Мы прощаемся до завтра. Прощаемся как страстные влюбленные. Я поспешно сбегаю с лестницы. И на улице жадно глотаю пропитанный бензином воздух. И он мне кажется самым чистым и прозрачным воздухом горных курортов. Наконец я чувствую себя свиньей. И себя ненавижу. Даник корчится во мне от боли, Даник не хочет умирать. Он хочет победить. Но у него так мало шансов. И я успокаиваю его тем, что в конце концов это свинство — временное. Что мне нужно только встать на ноги. Что, закончив эту картину, я навсегда распрощаюсь с кино, которое уже ненавижу. И начну новую жизнь — без мук совести. Как и поступил бы Даник. Но мне кажется, что Даник меня не слышит…
Как ни странно, этой ночью я спал крепко. Совесть уже не бунтовала, а, напротив, тихонько уснула во мне, словно после удачной сделки. Даник сдался. И все же, как мне хотелось думать, только на время.
На следующее утро я с уснувшей совестью и смиренным видом явился на съемочную площадку. Меня встретили счастливые лица моих коллег. Все мне кланялись, сочувственно справляясь о здоровье. А Лютик и вовсе кружил возле меня, как бабочка, хватая за руки и беспрерывно благодаря.
— Ты не представляешь, Бинка сегодня — просто чудо! Ты знаешь, она и впрямь неплохая девчонка и даже симпатичная. Нужно уметь разглядеть человека, а не судить по первому впечатлению, согласен? С ее помощью нам даже повысили ставки! Ребята вне себя от счастья. Что я тебе говорил! Нужно меня слушать, старого волка. А ты и сам похорошел, ей-богу. Любовь еще никому не была во вред. У тебя даже цвет лица стал лучше, и кругов под глазами нет…
Такое впечатление, что Лютик зазывал покупателей на мясном рынке. Впрочем, ему же заплатили.
— Заткнись! — рявкнул я так громко и так отчаянно, что гул голосов на съемочной площадке стих.
Все с опаской оглянулись в мою сторону. А кто-то даже подобострастно придвинул ко мне бархатный трон, на котором вчера восседала Альбина. И я вдруг отчетливо осознал, что с сегодняшнего дня не Песочный, не Бина, не Лютик, а именно я являюсь шефом на съемочной площадке. Именно от меня зависит и судьба фильма, и судьба всей группы.

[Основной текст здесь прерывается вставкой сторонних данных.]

import Summits.HodgeConjecture.HodgeConjecture.Theorems.F0P3cStCharTSUpTrTubeOrbitSum       -- ★ (N4-C) p852425 (LH10-p01 g8): TORSOR `orbitSum_eq_sum_quotient`, `orbitSum_conj`; brings ★ (N4-A) `tubeJacobianSocket_cartan`, `sqrt_dgRadicand_conj`, ★ (N4-B)
import Summits.HodgeConjecture.HodgeConjecture.Theorems.F0P3cStCharTSUpTrTorusIntegrable   -- ★ (A0) p852383 (F0P2-p01 g23): `integrableOn_weighted_classFun_mul_classOrbitalIntegral`
import Summits.HodgeConjecture.HodgeConjecture.Theorems.F0P3cStCharTSWeylDiscrLocInt       -- ★ ROAD «HC-D» p852311 (F0P2-p01 g23): `locallyIntegrable_weylDiscr_inv` (`|D_G|^{-1∕2} ∈ L¹_loc`)
import Literature.MeasureTheory.Group.FibreCountPullback                                  -- ★ Lusin–Souslin on injectivity patches: `measurableSet_image_inter_of_locallyInjOn`
import HarnessLib

/-!
# F0 · P3c · ROAD «UP-TR» brick (A0 v2) «SLOT INTEGRABILITY AT A CARTAN»: the two integrability binders of the «W-unfolded» tube formula ★ (N4)(c) for a torus weight
# dominated by `|D_G|^{-1∕2}` — orbit sums of measurable torus functions are measurable (Lusin–Souslin), and `|D_G|^{-1∕2} ∈ L¹_loc` (★ HC-D) pays both sides
# (Rogawski 1990 §12.5 pp. 182–183; Harish-Chandra 1970 Lemma 42, Thm. 15)

Cell `pub/hodgecm-mathlib`, crux H413 = `stmt-HodgeConjecture-24833` (lane `--supports … --as helper`); seat F0P2-p01 (g24), heir of the (A0)∕(HC-D) lineage F0P2-p01 (g23);
ROAD «UP-TR» (holder ∕ dealer F0P3-p02 (g23); (A0 v2) re-dealt 19:13Z; consumer = (A1′) «UP-TR ASSEMBLY» LH10-p01 (g8), FILES D∕E).  THEOREMS ONLY; sorry-free; no definition ∕
instance ∕ notation ∕ named fact; ★-only imports; axioms TRIO.

WHY.  Under the locally-bounded reading of [Rogawski1990 §12.5 p. 183] (`UpSpecLB`, LEAD T14-26 (j1)) the assembly (A-3) of `∫_G f · α^G` runs ONE `(T_H, ψ)`-slot at a time through
★ (N4)(c) `setIntegral_mul_orbitSum_cartanSet_eq` at the `G`-Cartan `T′ = Z_G(ψ γ₀)`, torus weight `K(t) = D_G(t)⁻¹ · τ · D_H · κ · α (ψ⁻¹ t)`.  That formula carries TWO integrability
binders — `hfκ : f · (Σ_{t ∈ T′, t ∼ y} K t) ∈ L¹(G_{T′}, ν)` and `hK : D(t) • (K t · Φ_G([t], f)) ∈ L¹(T′^{reg}, t_{T′})` — neither of which follows from `Integrable (f · α^G)` for a
sign-changing `K`.  Both DO follow from the single estimate `‖K t‖ ≤ B · D_G(t)⁻¹` on the part of `T′^{reg}` whose class meets `tsupport f` (what the LB antecedent gives: `‖τ‖, ‖κ‖ ≤ 1` ★ UpDom
§1, `‖D_H·α‖ ≤ B` on a compact (A0-iv)) and Harish-Chandra's `|D_G|^{-1∕2} ∈ L¹_loc(G)` — IN HOUSE, ★ ROAD «HC-D» `locallyIntegrable_weylDiscr_inv`.  This file proves exactly that,
GENERIC in the torus weight `K` (no transfer-factor letter enters; FILE E instantiates `K := F ∘ e.symm`).  Frame and letters VERBATIM those of ★ (N4)(c) (`v` non-split, `T = Z(γ₀)` ANY Cartan
subgroup of `G = Gqs L v = U(Φ₃)(L⁺_v)`, `G_T = ⋃ₓ x T^{reg} x⁻¹`, `ν` Haar, `tT` THE Haar measure of `T` with inversion symmetry and mass one on `compactCore T`, `mQv` canonical, weight
`√radicand(t) = √(∏_w |disc χ_t|_w (∏_w |det t|_w)⁻²) = D_G(t)²`; `dg = √√radicand = D_G` is ★ HC-D's letter):
* §1 `measurable_indicator_image_of_comp_eq` (generic): a function on the target of a continuous map `Φ`, locally injective on a Borel set `D` of a Polish space, whose pull-back along
  `Φ` agrees on `D` with a measurable function, is measurable on `Φ(D)` (Lusin–Souslin patchwise, ★ `FibreCountPullback`).
* §2 **`measurable_indicator_cartanSet_orbitSum`** — for `K : T → ℂ` measurable, the ORBIT SUM `y ↦ Σ_{t ∈ T, t ∼ y} K t` is measurable on `G_T` (its pull-back along the conjugation family
  is `(Σ_{n̄ ∈ N(T)∕T} K(n t n⁻¹)) ∘ pr₂` by ★ TORSOR; the family is locally injective on the regular part, ★ `exists_isOpen_injOn_conjFamily`).
* §3 **`integrableOn_mul_orbitSum_cartanSet_of_le`** — (ii): for `f ∈ SchwartzBruhat G` and `‖K t‖ ≤ B · dg(t)⁻¹` on `{t ∈ T^{reg} | [t] meets tsupport f}`, `f · (orbit sum of K) ∈ L¹(G_T, ν)`:
  TORSOR gives `‖Σ_{t ∼ y} K t‖ ≤ [N(T):T] · |B| · dg(y)⁻¹` on `G_T ∩ tsupport f`, and `‖f‖_∞ · 𝟙_{tsupport f} · dg⁻¹ ∈ L¹(ν)` by ★ HC-D on the compact `tsupport f`.
* §4 **`integrableOn_weighted_mul_classOrbitalIntegral_of_le`** — (iii): under the same bound, `√radicand • (K · classOrbitalIntegral mQv f ⟦·⟧) ∈ L¹(T^{reg}, tT)`: ★ (A0)
  `integrableOn_weighted_classFun_mul_classOrbitalIntegral` at the CLASS FUNCTION `dg⁻¹` and the test function `‖f‖` (socket ★ (N4-A) `tubeJacobianSocket_cartan`; `G_T`-integrability of
  `‖f‖ · dg⁻¹` = ★ HC-D again) makes `√radicand • (dg⁻¹ · Φ_G(‖f‖))` integrable on `T^{reg}`, and `|B|` times it dominates (`‖Φ_G([t], f)‖ ≤ Φ_G([t], ‖f‖)`; `Φ_G([t], f) = 0` when the
  class of `t` misses `tsupport f`, ★ `orbitalIntegral_eq_zero_of_forall_notMem_tsupport`).
HONEST LABEL: count-neutral; UP-TR block consequents move only at the rider editions; organs 2 = 2; h413 registry untouched; HC_CM is proved only modulo the printed citations
until rung 0 closes.

## References
* [Rogawski1990] J. D. Rogawski, *Automorphic Representations of Unitary Groups in Three Variables*, Ann. of Math. Stud. 123 (1990), §12.5 pp. 182–183 (Weyl integration formula;
  Lemma 12.5.1, «`α ↦ α^G` is given by integration against a class function»), §4.9 p. 54 (`D_G`).
* [HarishChandra1970] Harish-Chandra (notes by G. van Dijk), *Harmonic analysis on reductive p-adic groups*, LNM 162 (1970), Part V §4 Lemma 42 (the conjugation map is
  `|W|`-to-one and locally injective on the regular set); Part VII §1 Thm. 15 (`|D_G|^{-1∕2}` locally integrable).
* [Kechris1995] A. S. Kechris, *Classical Descriptive Set Theory*, GTM 156 (1995), Thm. 15.1 (Lusin–Souslin).
-/

set_option autoImplicit false
-- the mandated namespace has the single-problem summit's repeated segment (`HodgeConjecture.HodgeConjecture`)
set_option linter.dupNamespace false

noncomputable section

open MeasureTheory Measure Set Filter Topology Function NumberField IsDedekindDomain Matrix
open Literature.MeasureTheory.Group
open Literature.NumberTheory.Automorphic Literature.NumberTheory.Automorphic.UnitaryGroup Literature.NumberTheory.Rogawski1990
open Literature.NumberTheory.GaloisRepresentations
open Summit.HodgeConjecture.HodgeConjecture.Cruxes.H413
open Summit.HodgeConjecture.HodgeConjecture.Cruxes.H413.F0P3cStCharTSWeylHypMeasure
open Summit.HodgeConjecture.HodgeConjecture.Cruxes.H413.F0P3cStCharTSWeylCartanRadial
open Summit.HodgeConjecture.HodgeConjecture.Cruxes.H413.F0P3cStCharTSUpTrTubeSocketAnyCartan
open Summit.HodgeConjecture.HodgeConjecture.Cruxes.H413.F0P3cStCharTSUpTrTubeAnyCartan
open Summit.HodgeConjecture.HodgeConjecture.Cruxes.H413.F0P3cStCharTSUpTrTubeOrbitSum
open Summit.HodgeConjecture.HodgeConjecture.Cruxes.H413.F0P3cStCharTSUpTrTorusIntegrable
open Summit.HodgeConjecture.HodgeConjecture.Cruxes.H413.F0P3cStCharTSWeylDiscrLocInt
open scoped ENNReal NNReal MatrixGroups Pointwise

namespace Summit.HodgeConjecture.HodgeConjecture.Cruxes.H413.F0P3cStCharTSUpTrSlotIntegrable

/-! ## §1 Generic: a function whose pull-back along a locally injective continuous map is measurable is measurable on the image (Lusin–Souslin) -/

section Generic

variable {M X : Type*} [TopologicalSpace M] [PolishSpace M] [MeasurableSpace M] [BorelSpace M]
  [TopologicalSpace X] [T2Space X] [MeasurableSpace X] [BorelSpace X]
  {β : Type*} [MeasurableSpace β] [Zero β]
  {Φ : M → X} {D : Set M}

/-- **Measurability on the image of a locally injective continuous map.**  `Φ : M → X` continuous (`M` Polish, `X` Hausdorff), locally injective on the Borel set `D`; if `κ : X → β`
pulls back along `Φ` to a measurable `g` on `D` (`κ (Φ z) = g z` for `z ∈ D`), then `𝟙_{Φ(D)} · κ` is measurable: for Borel `B`, `κ⁻¹ B ∩ Φ(D) = Φ(g⁻¹ B ∩ D)` is Borel by Lusin–Souslin on the
injectivity patches (★ `measurableSet_image_inter_of_locallyInjOn`). [cite: Kechris1995, Thm. 15.1] [cite: HarishChandra1970, Lemma 42] -/
theorem measurable_indicator_image_of_comp_eq (hD : MeasurableSet D) (hΦ : Continuous Φ)
    (hinj : ∀ z ∈ D, ∃ U : Set M, IsOpen U ∧ z ∈ U ∧ InjOn Φ (U ∩ D))
    {κ : X → β} {g : M → β} (hg : Measurable g) (hκg : ∀ z ∈ D, κ (Φ z) = g z) :
    Measurable ((Φ '' D).indicator κ) := by
  have hImD : MeasurableSet (Φ '' D) := measurableSet_image_of_locallyInjOn hD hΦ hinj
  intro B hB
  -- `κ⁻¹ B ∩ Φ(D) = Φ (g⁻¹ B ∩ D)`
  have hkey : κ ⁻¹' B ∩ Φ '' D = Φ '' (g ⁻¹' B ∩ D) := by
    ext y
    constructor
    · rintro ⟨hy, z, hz, rfl⟩
      exact ⟨z, ⟨by rw [mem_preimage, ← hκg z hz]; exact hy, hz⟩, rfl⟩
    · rintro ⟨z, ⟨hzB, hz⟩, rfl⟩
      exact ⟨by rw [mem_preimage, hκg z hz]; exact hzB, z, hz, rfl⟩
  rw [indicator_preimage, Set.ite, hkey]
  exact (measurableSet_image_inter_of_locallyInjOn hD hΦ hinj (hg hB)).union ((measurable_const hB).diff hImD)

end Generic

/-! ## §2 Orbit sums of measurable torus functions are measurable on `G_T` -/

section OrbitSum

variable (L : Type) [Field L] [NumberField L] [IsCMField L] (v : HeightOneSpectrum (𝓞 ↥(maximalRealSubfield L)))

Никто не понимал, вернее, не хотел понимать, что мне приходится тяжелее всего. Поскольку я должен играть роль пылкого влюбленного дважды — на сцене и в жизни. И если с первым я мог кое-как примириться, то сделать второе это было гораздо труднее. Но все же ничего другого не оставалось, как полностью покориться и этой роли. И я пылко и страстно смотрел на Биночку (как уже сладенько ее называл), придумывая разные страстные слова, которыми осыпал ее в перерывах между съемками. Не знаю, верила ли она мне, но, скорее всего, ее это не заботило — лгу или нет, главное, что я ей полностью подчинился. А Песочный довольно потирал руки, наблюдая ту тишь и благодать, что царят на площадке. Не подозревая, что в моей душе бушевал ураган. Готовый разнести этот призрачный мир, которым я не дорожил, в клочья.
Однажды этот призрачный мир, с такими муками выстроенный, и вправду чуть не рухнул в одно мгновение. Тогда я в очередной раз недобрым словом помянул Ростика. Разве можно связываться с таким количеством женщин одновременно? Причем так серьезно и почти искренне. И всем им оставаться верным.
Я ведь совсем забыл про существование Любаши, которая уехала. И как-то не подумал, что она должна вернуться. Тем более уже не помнил, что дал определенные обещания насчет женитьбы. Я вообще предпочел бы, чтобы с ней разбирался Ростик. Мне и Бины было достаточно. Но Ростик исчез. А Любаша никуда исчезать не собиралась. Более того, в один из ясных солнечных дней, когда вовсю шла подготовка к натурным съемкам, Любаша свалилась как снег на голову. Как всегда, веселая, румяная, она на глазах у всех тут же бросилась мне на шею и расцеловала.